#### [DATASET]
::::::::

import Summits.BirchSwinnertonDyer.BirchSwinnertonDyer.Theorems.KolyvaginDepthDoorDepthTableSteinWuthrichRows7
import Summits.BirchSwinnertonDyer.BirchSwinnertonDyer.Theorems.KolyvaginDepthDoorDepthTableSteinWuthrichEvenRankBSDQuotient
import Summits.BirchSwinnertonDyer.BirchSwinnertonDyer.Theorems.Rank1ResidualIntModelSurjectivity
import Summits.BirchSwinnertonDyer.Rank1Residual.Additive.PointCountEulerNat
import Literature.NumberTheory.EllipticCurves.GlobalMinimalModelNumberFieldBaseChangeProofs
import Literature.NumberTheory.EllipticCurves.LocalReductionKrausMinimality
import Literature.NumberTheory.EllipticCurves.SelmerTorsionTwistRestriction
import Literature.NumberTheory.EllipticCurves.ComplexMultiplicationNotSemistable
import HarnessLib

/-!
# Route `KolyvaginDepthDoor`, crux `KolyvaginDepthSupplyKN` (stmt-BirchSwinnertonDyer-22820) —
# DEPTH TABLE v15: the RANK-ONE DATUM of the even-rank row `681c1` at `(p, d_K) = (5, -68)` READ AS ONE BSD-QUOTIENT VALUATION
# (Burungale–Castella–Skinner 2025 Cor. 1.3.1 and Gross–Zagier–Kolyvagin BY NAME on a kernel-certified minimal model of the twist)

Helper file of the lead prover of line `levelone` (kdd-p1 g19; `--supports stmt-BirchSwinnertonDyer-22820
--as helper`); it closes nothing and BSD is NOT proved by it.

The v13 row of `681c1` (g17, `C681c1.cruxBody_of_twistSelmer`) leaves ONE datum: `#Sel_5(E^{(-68)}/ℚ) ≤ 5` for the Heegner twist
`T = E^{(-68)}`, a curve of analytic rank ONE (root number `−1`; observatory numerics `CERT-TABLE.md`, cert-2 g40: `r_an(T) = 1`,
`#Ш_an(T) = 1.000…`, `5 ∤ c(T)`, `#T(ℚ)_tors = 1` — context only). g18 read the ODD-rank rows through Skinner 2016 Thm. C on the
rank-ZERO twist; this file is the EVEN-rank counterpart: the printed `p`-part of BSD IN ANALYTIC RANK ONE (Burungale–Castella–Skinner
2025 Cor. 1.3.1: any conductor; non-CM, `p > 3` good ordinary, `E[p]` irreducible, (im)) turns the datum into ONE valuation of ONE
rational number, the BSD quotient `L'(T,1)/(Ω_T·Reg_T)` (`= #Ш_an(T)·Tam(T)/#T(ℚ)_tors²`).

`T` has the GLOBAL MINIMAL MODEL `T₀ = [0, -1, 0, -1541, -683667]` (`Δ(T₀) = -201986267000832 = −2^12 · 3^2 · 17^6 · 227`), `ℚ`-isomorphic to the tree's
`E.quadraticTwist (-68)` by `(u, r, s, t) = (1, 23, 0, 0)` (`minTwist68_smul_eq`). Kernel certificates (all `decide`): `minTwist68_isElliptic`,
`minTwist68_isGloballyMinimal` (Kraus's test at `2` (`2¹² ∣ Δ`, `2⁸ ∤ c₄` resp. the `c₆`-congruences fail: no `u = 2` descent) and Silverman's criterion at the odd primes), `minTwist68_intModel`, `minTwist68_card_5` (`#T̃₀(𝔽_5) = 2`, `a_5(T) = 4`: good ORDINARY),
Serre's Prop. 19 witnesses `minTwist68_hasSurjectiveModNGaloisRep_5` (`ρ̄_{T,5}` onto; `T` is additive at ``2`, `17``, so Prop. 21 is unavailable),
`minTwist68_not_hasCM` (multiplicative at `227`), `minTwist68_kodairaNeron_5` (`5 ∤ ord_v Δ_T` at multiplicative `v`, hence `5 ∤ Tam(T)`).

* `minTwist68_natCard_selmerGroup_eq_of_bsdQuotient` — **BCS Cor. 1.3.1 + GZK ⟹ the datum.** IF `ord_{s=1} L(T,s) = 1` and
  `ord_5(L'(T,1)/(Ω_T·Reg_T)) ≤ 0`, THEN `#Sel_5(T/ℚ) = 5` (generic `natCard_selmerGroup_eq_of_rankOne_bsdQuotient_bcs`:
  GZK gives rank `1` and `Ш(T)` finite; BCS gives `ord_5` of the quotient `= ord_5 #Ш(T) + ord_5 Tam(T)`; Kodaira–Néron kills the
  Tamagawa term; so `5 ∤ #Ш(T)`, `Ш(T)[5] = 0`, `#Sel_5 = 5^rank = 5`).
* `natCard_selmerGroup_quadraticTwist_neg68_eq_of_bsdQuotient` — the same transported to `E.quadraticTwist (-68)`
  (`natCard_selmerGroup_eq_of_variableChange`).
  (`d_K = -68` is an alternative Heegner field of `681c1`; the composition with the crux clause is stated at the field of record.)

So, modulo the named print facts (Stein–Wuthrich 2013 Thm. 1.1, (γ) = Gross 1991 Prop. 3.7 (2), W. Zhang 2014 Lemma 8.4 (1) / Thm. 9.1; Burungale–Castella–Skinner 2025 Cor. 1.3.1; Gross–Zagier–Kolyvagin), the crux
`KolyvaginDepthSupplyKN` holds AT `681c1` as soon as ONE real number — the BSD quotient of the rank-one twist `E^{(-68)}`, rational by
Gross–Zagier — has `5`-adic valuation `≤ 0` [and `ord_{s=1} L(T,s) = 1`]. Per curve; nothing class-wide (the open stub (S♭) is
untouched); BSD is NOT proved by any of this.

References: [BurungaleCastellaSkinner2025] Cor. 1.3.1 (p. 4); [Darmon2004] Thm. 3.22 (GZK); [Serre1972] §2.8 Prop. 19;
[SerreAbelianLadic1968] IV-23; [Kraus1989] Prop. 2; [SilvermanAEC2009] VII.1 Rem. 1.1, VIII.8, X.4.2, X.5 Cor. 5.4;
[CremonaAlgorithms1997] Table 1 (681c1), §3.2.
-/

set_option linter.dupNamespace false

noncomputable section

open scoped Classical NumberField

namespace Summit.BirchSwinnertonDyer.BirchSwinnertonDyer.Theorems.KolyvaginDepthDoor

open Literature.NumberTheory.EllipticCurves Literature.NumberTheory.EllipticCurves.ModularForms
  WeierstrassCurve NumberField IsDedekindDomain
open Summit.BirchSwinnertonDyer.BirchSwinnertonDyer.Theorems
open Summit.BirchSwinnertonDyer.BirchSwinnertonDyer.Rank2Observatory
open Summit.BirchSwinnertonDyer.BirchSwinnertonDyer.Rank1Residual
open Summit.BirchSwinnertonDyer.Rank1Residual.Additive
import Mathlib.Combinatorics.SimpleGraph.Finite
import Mathlib.Combinatorics.SimpleGraph.Maps
import Mathlib.Data.Fintype.Card
import Mathlib.Data.Fintype.Sum
import Mathlib.Data.Fintype.Prod
import Mathlib.SetTheory.Cardinal.Finite
import Mathlib.Algebra.BigOperators.Group.Finset.Basic
import Literature.Combinatorics.SimpleGraph.ColourRefinement
import HarnessLib

/-!
# Pendant-path rigidification, I: the gadget and its colour-refinement discreteness

The folklore reduction making ANY finite graph colour-refinement-discrete without changing its
chromatic properties: to vertex `i` of a graph `G` on `Fin n` attach `hairs n i = (n+3)(i+1)`
pendant paths, of lengths `1, 2, …, hairs n i` (path number `ℓ` has the `ℓ + 1` vertices
`(i, ℓ, 0), …, (i, ℓ, ℓ)`, the last one joined to `i`, consecutive ones joined). In the
resulting graph `rigidify G`

* original vertices have at least `n + 3 ≥ 3` neighbours, path vertices at most `2`, so no
  equitable colouring confuses the two kinds (`ne_of_orig_path`); original vertex `i` has exactly
  `hairs n i` path-neighbours, a strictly increasing function of `i`, so originals get pairwise
  distinct colours (`orig_injective`);
* along the paths, an equitable colouring determines the position (distance to the free end,
  `pos_eq_of_colour_eq`, induction on the position) and then the whole vertex (induction on the
  distance to the original vertex, `eq_of_colour_eq_path`);

hence EVERY equitable colouring of `rigidify G` is injective: `rigidify G` is CR-discrete for
every `G` (`isCRDiscrete_rigidify`, via `isCRDiscrete_iff_forall_isEquitable_injective` of
`ColourRefinement.lean`). That `rigidify G` is 3-colourable iff `G` is, its transport to `Fin M`
and its adjacency matrix as a function of that of `G` are in `PendantPathRigidificationColour.lean`.
No printed source states this gadget; it is the standard "attach pairwise non-isomorphic rigid
trees" trick (cf. Immerman–Lander 1990, §1.9 on graphs individualised by colour refinement).

Vertices are encoded FLAT (no dependent types): `RVert n = Fin n ⊕ PathVert n`, a path vertex
being a triple `(i, ℓ, j)` of bounded naturals with `ℓ < hairs n i` and `j ≤ ℓ`.
-/

namespace Literature.Combinatorics.SimpleGraph

open _root_.SimpleGraph Finset

/-! ## Equitable colourings: counting tools -/

section Tools

variable {V : Type*} [Finite V] {G : _root_.SimpleGraph V} {κ : Type*} {c : V → κ}

/-- Under an equitable colouring, a vertex with a neighbour of some colour forces every vertex of
its own colour to have a neighbour of that colour. [folklore] -/
theorem IsEquitable.exists_adj_of_adj (hc : IsEquitable G c) {u v : V} (huv : c u = c v) {a : V}
    (ha : G.Adj u a) : ∃ b, G.Adj v b ∧ c b = c a := by
  have h := hc u v huv (c a)
  haveI : Nonempty {w : V // G.Adj u w ∧ c w = c a} := ⟨⟨a, ha, rfl⟩⟩
  have hpos : 0 < Nat.card {w : V // G.Adj v w ∧ c w = c a} := by
    rw [← h]; exact Nat.card_pos
  obtain ⟨⟨b, hb, hcb⟩⟩ := (Nat.card_pos_iff.1 hpos).1
  exact ⟨b, hb, hcb⟩

omit [Finite V] in
/-- `Nat.card` of a subtype of a `Fintype` is the cardinality of the filtered `univ`. [folklore] -/
private theorem natCard_eq_card_filter [Fintype V] (p : V → Prop) [DecidablePred p] :
    Nat.card {x : V // p x} = (Finset.univ.filter p).card :=
  Nat.subtype_card _ (by simp)

/-- Under an equitable colouring, equally coloured vertices have equally many neighbours in any
set SATURATED for the colouring (a union of colour classes). [folklore] -/
theorem IsEquitable.card_adj_mem_eq (hc : IsEquitable G c) {S : Set V}
    (hS : ∀ a b : V, c a = c b → (a ∈ S ↔ b ∈ S)) {u v : V} (huv : c u = c v) :
    Nat.card {w : V // G.Adj u w ∧ w ∈ S} = Nat.card {w : V // G.Adj v w ∧ w ∈ S} := by
  classical
  haveI := Fintype.ofFinite V
  set T : Finset κ := (Finset.univ.filter fun x => x ∈ S).image c with hT
  have key : ∀ a : V, Nat.card {w : V // G.Adj a w ∧ w ∈ S} =
      ∑ y ∈ T, Nat.card {w : V // G.Adj a w ∧ c w = y} := by
    intro a
    rw [natCard_eq_card_filter, Finset.card_eq_sum_card_fiberwise (f := c) (t := T)]
    · refine Finset.sum_congr rfl fun y hy => ?_
      rw [natCard_eq_card_filter]
      obtain ⟨x₀, hx₀, rfl⟩ := Finset.mem_image.1 hy
      simp only [Finset.mem_filter, Finset.mem_univ, true_and] at hx₀
      congr 1
      ext x
      simp only [Finset.mem_filter, Finset.mem_univ, true_and]
      exact ⟨fun h => ⟨h.1.1, h.2⟩, fun h => ⟨⟨h.1, (hS x x₀ h.2).2 hx₀⟩, h.2⟩⟩
    · intro x hx
      rw [Finset.mem_coe, Finset.mem_filter] at hx
      exact Finset.mem_coe.2 (Finset.mem_image.2 ⟨x, by simpa using hx.2.2, rfl⟩)
  rw [key u, key v]
  exact Finset.sum_congr rfl fun y _ => hc u v huv y

/-- In particular equally coloured vertices have the same degree. [folklore] -/
theorem IsEquitable.card_adj_eq (hc : IsEquitable G c) {u v : V} (huv : c u = c v) :
    Nat.card {w : V // G.Adj u w} = Nat.card {w : V // G.Adj v w} := by
  have h := hc.card_adj_mem_eq (S := Set.univ) (fun _ _ _ => by simp) huv
  have e : ∀ a : V, {w : V // G.Adj a w ∧ w ∈ (Set.univ : Set V)} ≃ {w : V // G.Adj a w} :=
    fun a => Equiv.subtypeEquivRight fun w => by simp
  rwa [Nat.card_congr (e u), Nat.card_congr (e v)] at h

end Tools

/-! ## The gadget -/

/-- The number of pendant paths attached to vertex `i`: `(n + 3)(i + 1)` — at least `3`, and
strictly increasing in `i`. [folklore] -/
def hairs (n : ℕ) (i : Fin n) : ℕ := (n + 3) * ((i : ℕ) + 1)

/-- A uniform bound for path numbers and positions. [folklore] -/
def hairBound (n : ℕ) : ℕ := (n + 3) * n + 1

/-- `hairs n i < hairBound n`. [folklore] -/
theorem hairs_lt_hairBound {n : ℕ} (i : Fin n) : hairs n i < hairBound n := by
  unfold hairs hairBound
  have h : (n + 3) * ((i : ℕ) + 1) ≤ (n + 3) * n := Nat.mul_le_mul_left _ i.2
  omega

/-- `hairs` is injective. [folklore] -/
theorem hairs_injective (n : ℕ) : Function.Injective (hairs n) := by
  intro i j h
  unfold hairs at h
  apply Fin.ext
  have := Nat.eq_of_mul_eq_mul_left (by omega) h
  omega

/-- `3 ≤ hairs n i`. [folklore] -/
theorem three_le_hairs {n : ℕ} (i : Fin n) : 3 ≤ hairs n i := by
  unfold hairs
  have h : (n + 3) * 1 ≤ (n + 3) * ((i : ℕ) + 1) := Nat.mul_le_mul_left _ (by omega)
  omega

/-- Path vertices: triples `(i, ℓ, j)` — vertex `i`, path number `ℓ < hairs n i` (the path with
`ℓ + 1` vertices), position `j ≤ ℓ` (position `0` is the free end, position `ℓ` is joined to
`i`). [folklore] -/
abbrev PathVert (n : ℕ) : Type :=
  {t : Fin n × Fin (hairBound n) × Fin (hairBound n) // (t.2.1 : ℕ) < hairs n t.1 ∧ (t.2.2 : ℕ) ≤ t.2.1}

/-- The vertices of the rigidified graph: original vertices and path vertices. [folklore] -/
abbrev RVert (n : ℕ) : Type := Fin n ⊕ PathVert n

namespace PathVert

variable {n : ℕ}

/-- The original vertex a path hangs from. [folklore] -/
def vtx (p : PathVert n) : Fin n := p.1.1
/-- The path number. [folklore] -/
def num (p : PathVert n) : ℕ := p.1.2.1
/-- The position on the path (`0` = free end). [folklore] -/
def pos (p : PathVert n) : ℕ := p.1.2.2

/-- Extensionality for path vertices. [folklore] -/
theorem ext_iff' (p q : PathVert n) : p = q ↔ p.vtx = q.vtx ∧ p.num = q.num ∧ p.pos = q.pos := by
  constructor
  · rintro rfl; exact ⟨rfl, rfl, rfl⟩
  · rintro ⟨h1, h2, h3⟩
    apply Subtype.ext
    exact Prod.ext h1 (Prod.ext (Fin.ext h2) (Fin.ext h3))

/-- The path vertex `(i, ℓ, j)`. [folklore] -/
def mk (i : Fin n) (ℓ j : ℕ) (hℓ : ℓ < hairs n i) (hj : j ≤ ℓ) : PathVert n :=
  ⟨(i, ⟨ℓ, hℓ.trans (hairs_lt_hairBound i)⟩, ⟨j, hj.trans_lt (hℓ.trans (hairs_lt_hairBound i))⟩),
    hℓ, hj⟩

/-- `vtx` of `mk`. [folklore] -/
@[simp] theorem vtx_mk (i : Fin n) (ℓ j : ℕ) (hℓ : ℓ < hairs n i) (hj : j ≤ ℓ) : (mk i ℓ j hℓ hj).vtx = i := rfl
/-- `num` of `mk`. [folklore] -/
@[simp] theorem num_mk (i : Fin n) (ℓ j : ℕ) (hℓ : ℓ < hairs n i) (hj : j ≤ ℓ) : (mk i ℓ j hℓ hj).num = ℓ := rfl
/-- `pos` of `mk`. [folklore] -/
@[simp] theorem pos_mk (i : Fin n) (ℓ j : ℕ) (hℓ : ℓ < hairs n i) (hj : j ≤ ℓ) : (mk i ℓ j hℓ hj).pos = j := rfl

/-- `num < hairs`. [folklore] -/
theorem num_lt (p : PathVert n) : p.num < hairs n p.vtx := p.2.1
/-- `pos ≤ num`. [folklore] -/
theorem pos_le (p : PathVert n) : p.pos ≤ p.num := p.2.2

end PathVert

open PathVert

variable {n : ℕ}

/-- The adjacency of the rigidified graph: `G` on the originals; original `i` joined to the top
`(i, ℓ, ℓ)` of each of its paths; consecutive path vertices `(i, ℓ, j) — (i, ℓ, j+1)`. [folklore] -/
def rigidRel (G : _root_.SimpleGraph (Fin n)) : RVert n → RVert n → Prop
  | Sum.inl i, Sum.inl i' => G.Adj i i'
  | Sum.inl i, Sum.inr p => p.vtx = i ∧ p.pos = p.num
  | Sum.inr p, Sum.inl i => p.vtx = i ∧ p.pos = p.num
  | Sum.inr p, Sum.inr q => p.vtx = q.vtx ∧ p.num = q.num ∧ (p.pos + 1 = q.pos ∨ q.pos + 1 = p.pos)

/-- **The rigidified graph** `rigidify G` (pendant paths of pairwise distinct lengths at every
vertex). [folklore] -/
def rigidify (G : _root_.SimpleGraph (Fin n)) : _root_.SimpleGraph (RVert n) where
  Adj := rigidRel G
  symm := ⟨fun a b h => by
    cases a with
    | inl i =>
      cases b with
      | inl i' => exact h.symm
      | inr q => exact h
    | inr p =>
      cases b with
      | inl i' => exact h
      | inr q =>
        simp only [rigidRel] at h ⊢
        exact ⟨h.1.symm, h.2.1.symm, h.2.2.symm⟩⟩
  loopless := ⟨fun a h => by
    cases a with
    | inl i => exact G.irrefl h
    | inr p =>
      simp only [rigidRel] at h
      omega⟩

variable {G : _root_.SimpleGraph (Fin n)}

/-- Adjacency of originals. [folklore] -/
@[simp] theorem rigidify_adj_inl_inl (i i' : Fin n) : (rigidify G).Adj (Sum.inl i) (Sum.inl i') ↔ G.Adj i i' :=
  Iff.rfl

/-- Adjacency original–path. [folklore] -/
@[simp] theorem rigidify_adj_inl_inr (i : Fin n) (p : PathVert n) :
    (rigidify G).Adj (Sum.inl i) (Sum.inr p) ↔ p.vtx = i ∧ p.pos = p.num := Iff.rfl

/-- Adjacency path–original. [folklore] -/
@[simp] theorem rigidify_adj_inr_inl (p : PathVert n) (i : Fin n) :
    (rigidify G).Adj (Sum.inr p) (Sum.inl i) ↔ p.vtx = i ∧ p.pos = p.num := Iff.rfl

/-- Adjacency path–path. [folklore] -/
@[simp] theorem rigidify_adj_inr_inr (p q : PathVert n) :
    (rigidify G).Adj (Sum.inr p) (Sum.inr q) ↔
      p.vtx = q.vtx ∧ p.num = q.num ∧ (p.pos + 1 = q.pos ∨ q.pos + 1 = p.pos) := Iff.rfl

/-! ## Degrees -/

/-- An original vertex has at least `hairs n i` neighbours (the tops of its paths). [folklore] -/
theorem hairs_le_card_adj_inl (i : Fin n) : hairs n i ≤ Nat.card {w : RVert n // (rigidify G).Adj (Sum.inl i) w} := by
  classical
  let f : Fin (hairs n i) → {w : RVert n // (rigidify G).Adj (Sum.inl i) w} := fun ℓ =>
    ⟨Sum.inr (PathVert.mk i ℓ ℓ ℓ.2 le_rfl), by simp⟩
  have hf : Function.Injective f := by
    intro a b h
    simp only [f, Subtype.mk.injEq, Sum.inr.injEq, PathVert.ext_iff', vtx_mk, num_mk, pos_mk] at h
    exact Fin.ext h.2.1
  have := Fintype.card_le_of_injective f hf
  rwa [Fintype.card_fin, ← Nat.card_eq_fintype_card] at this

/-- The neighbours of a path vertex lie among its (at most one) lower neighbour and its (one)
upper neighbour: a path vertex has at most `2` neighbours, and exactly `1` at position `0`.
We phrase this as: the neighbour set injects into `Fin 2`, resp. `Fin 1`. [folklore] -/
theorem card_adj_inr_le (p : PathVert n) :
    Nat.card {w : RVert n // (rigidify G).Adj (Sum.inr p) w} ≤ (if p.pos = 0 then 1 else 2) := by
  classical
  -- classify a neighbour as "lower" (position `pos - 1`) or "upper"
  let g : {w : RVert n // (rigidify G).Adj (Sum.inr p) w} → Fin 2 := fun w =>
    match w with
    | ⟨Sum.inl _, _⟩ => 1
    | ⟨Sum.inr q, _⟩ => if q.pos + 1 = p.pos then 0 else 1
  have hg : Function.Injective g := by
    rintro ⟨a, ha⟩ ⟨b, hb⟩ h
    cases a with
    | inl i =>
      cases b with
      | inl i' =>
        simp only [rigidify_adj_inr_inl] at ha hb
        have : i = i' := ha.1.symm.trans hb.1
        subst this; rfl
      | inr q =>
        simp only [rigidify_adj_inr_inl] at ha
        simp only [rigidify_adj_inr_inr] at hb
        simp only [g] at h
        exfalso
        have := q.pos_le
        split_ifs at h with hq
        · omega
        · omega
    | inr q =>
      cases b with
      | inl i' =>
        simp only [rigidify_adj_inr_inl] at hb
        simp only [rigidify_adj_inr_inr] at ha
        simp only [g] at h
        exfalso
        have := q.pos_le
        split_ifs at h with hq
        · omega
        · omega
      | inr q' =>
        simp only [rigidify_adj_inr_inr] at ha hb
        simp only [g] at h
        have hqq : q = q' := by
          rw [PathVert.ext_iff']
          refine ⟨ha.1.symm.trans hb.1, ha.2.1.symm.trans hb.2.1, ?_⟩
          split_ifs at h with h1 h2 h2 <;> omega
        subst hqq; rfl
  split_ifs with h0
  · -- at position 0 every neighbour is "upper": inject into `Fin 1`
    let g' : {w : RVert n // (rigidify G).Adj (Sum.inr p) w} → Fin 1 := fun _ => 0
    have hg' : Function.Injective g' := by
      intro a b _
      apply hg
      have hval : ∀ w : {w : RVert n // (rigidify G).Adj (Sum.inr p) w}, g w = 1 := by
        rintro ⟨w, hw⟩
        cases w with
        | inl i => rfl
        | inr q =>
          simp only [g]
          rw [if_neg]
          omega
      rw [hval, hval]
    have := Fintype.card_le_of_injective g' hg'
    rwa [Fintype.card_fin, ← Nat.card_eq_fintype_card] at this
  · have := Fintype.card_le_of_injective g hg
    rwa [Fintype.card_fin, ← Nat.card_eq_fintype_card] at this

/-- A path vertex at a positive position has at least two neighbours (lower and upper).
[folklore] -/
theorem two_le_card_adj_inr {p : PathVert n} (hp : 0 < p.pos) :
    2 ≤ Nat.card {w : RVert n // (rigidify G).Adj (Sum.inr p) w} := by
  classical
  -- lower neighbour and upper neighbour
  let lo : RVert n := Sum.inr (PathVert.mk p.vtx p.num (p.pos - 1) p.num_lt (by have := p.pos_le; omega))
  let up : RVert n := if h : p.pos < p.num then
      Sum.inr (PathVert.mk p.vtx p.num (p.pos + 1) p.num_lt h) else Sum.inl p.vtx
  have hlo : (rigidify G).Adj (Sum.inr p) lo := ⟨rfl, rfl, Or.inr (Nat.sub_add_cancel hp)⟩
  have hup : (rigidify G).Adj (Sum.inr p) up := by
    simp only [up]
    split_ifs with h
    · exact ⟨rfl, rfl, Or.inl rfl⟩
    · exact ⟨rfl, le_antisymm p.pos_le (not_lt.1 h)⟩
  have hne : lo ≠ up := by
    simp only [lo, up]
    split_ifs with h
    · simp only [Ne, Sum.inr.injEq, PathVert.ext_iff', vtx_mk, num_mk, pos_mk]; omega
    · exact Sum.inr_ne_inl
  let f : Fin 2 → {w : RVert n // (rigidify G).Adj (Sum.inr p) w} := fun k =>
    if (k : ℕ) = 0 then ⟨lo, hlo⟩ else ⟨up, hup⟩
  have hf : Function.Injective f := by
    intro a b h
    simp only [f] at h
    apply Fin.ext
    split_ifs at h with h1 h2 h2
    · omega
    · exact absurd (congrArg Subtype.val h) hne
    · exact absurd (congrArg Subtype.val h).symm hne
    · omega
  have := Fintype.card_le_of_injective f hf
  rwa [Fintype.card_fin, ← Nat.card_eq_fintype_card] at this

/-- A path vertex at position `0` has exactly one neighbour, so (by the previous lemma) the
neighbour count distinguishes position `0` from positive positions. [folklore] -/
theorem card_adj_inr_pos_zero {p : PathVert n} (hp : p.pos = 0) :
    Nat.card {w : RVert n // (rigidify G).Adj (Sum.inr p) w} ≤ 1 := by
  simpa [hp] using card_adj_inr_le (G := G) p

end Literature.Combinatorics.SimpleGraph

::::::::

#### [WORK REQUEST]
In the entries above, copy the lines from the one that contains "simpa [hp] using card_adj_inr_le (G := G) p" through the last line, exactly as they appear.

#### [ANSWER TO THE EXERCISE]
  simpa [hp] using card_adj_inr_le (G := G) p

end Literature.Combinatorics.SimpleGraph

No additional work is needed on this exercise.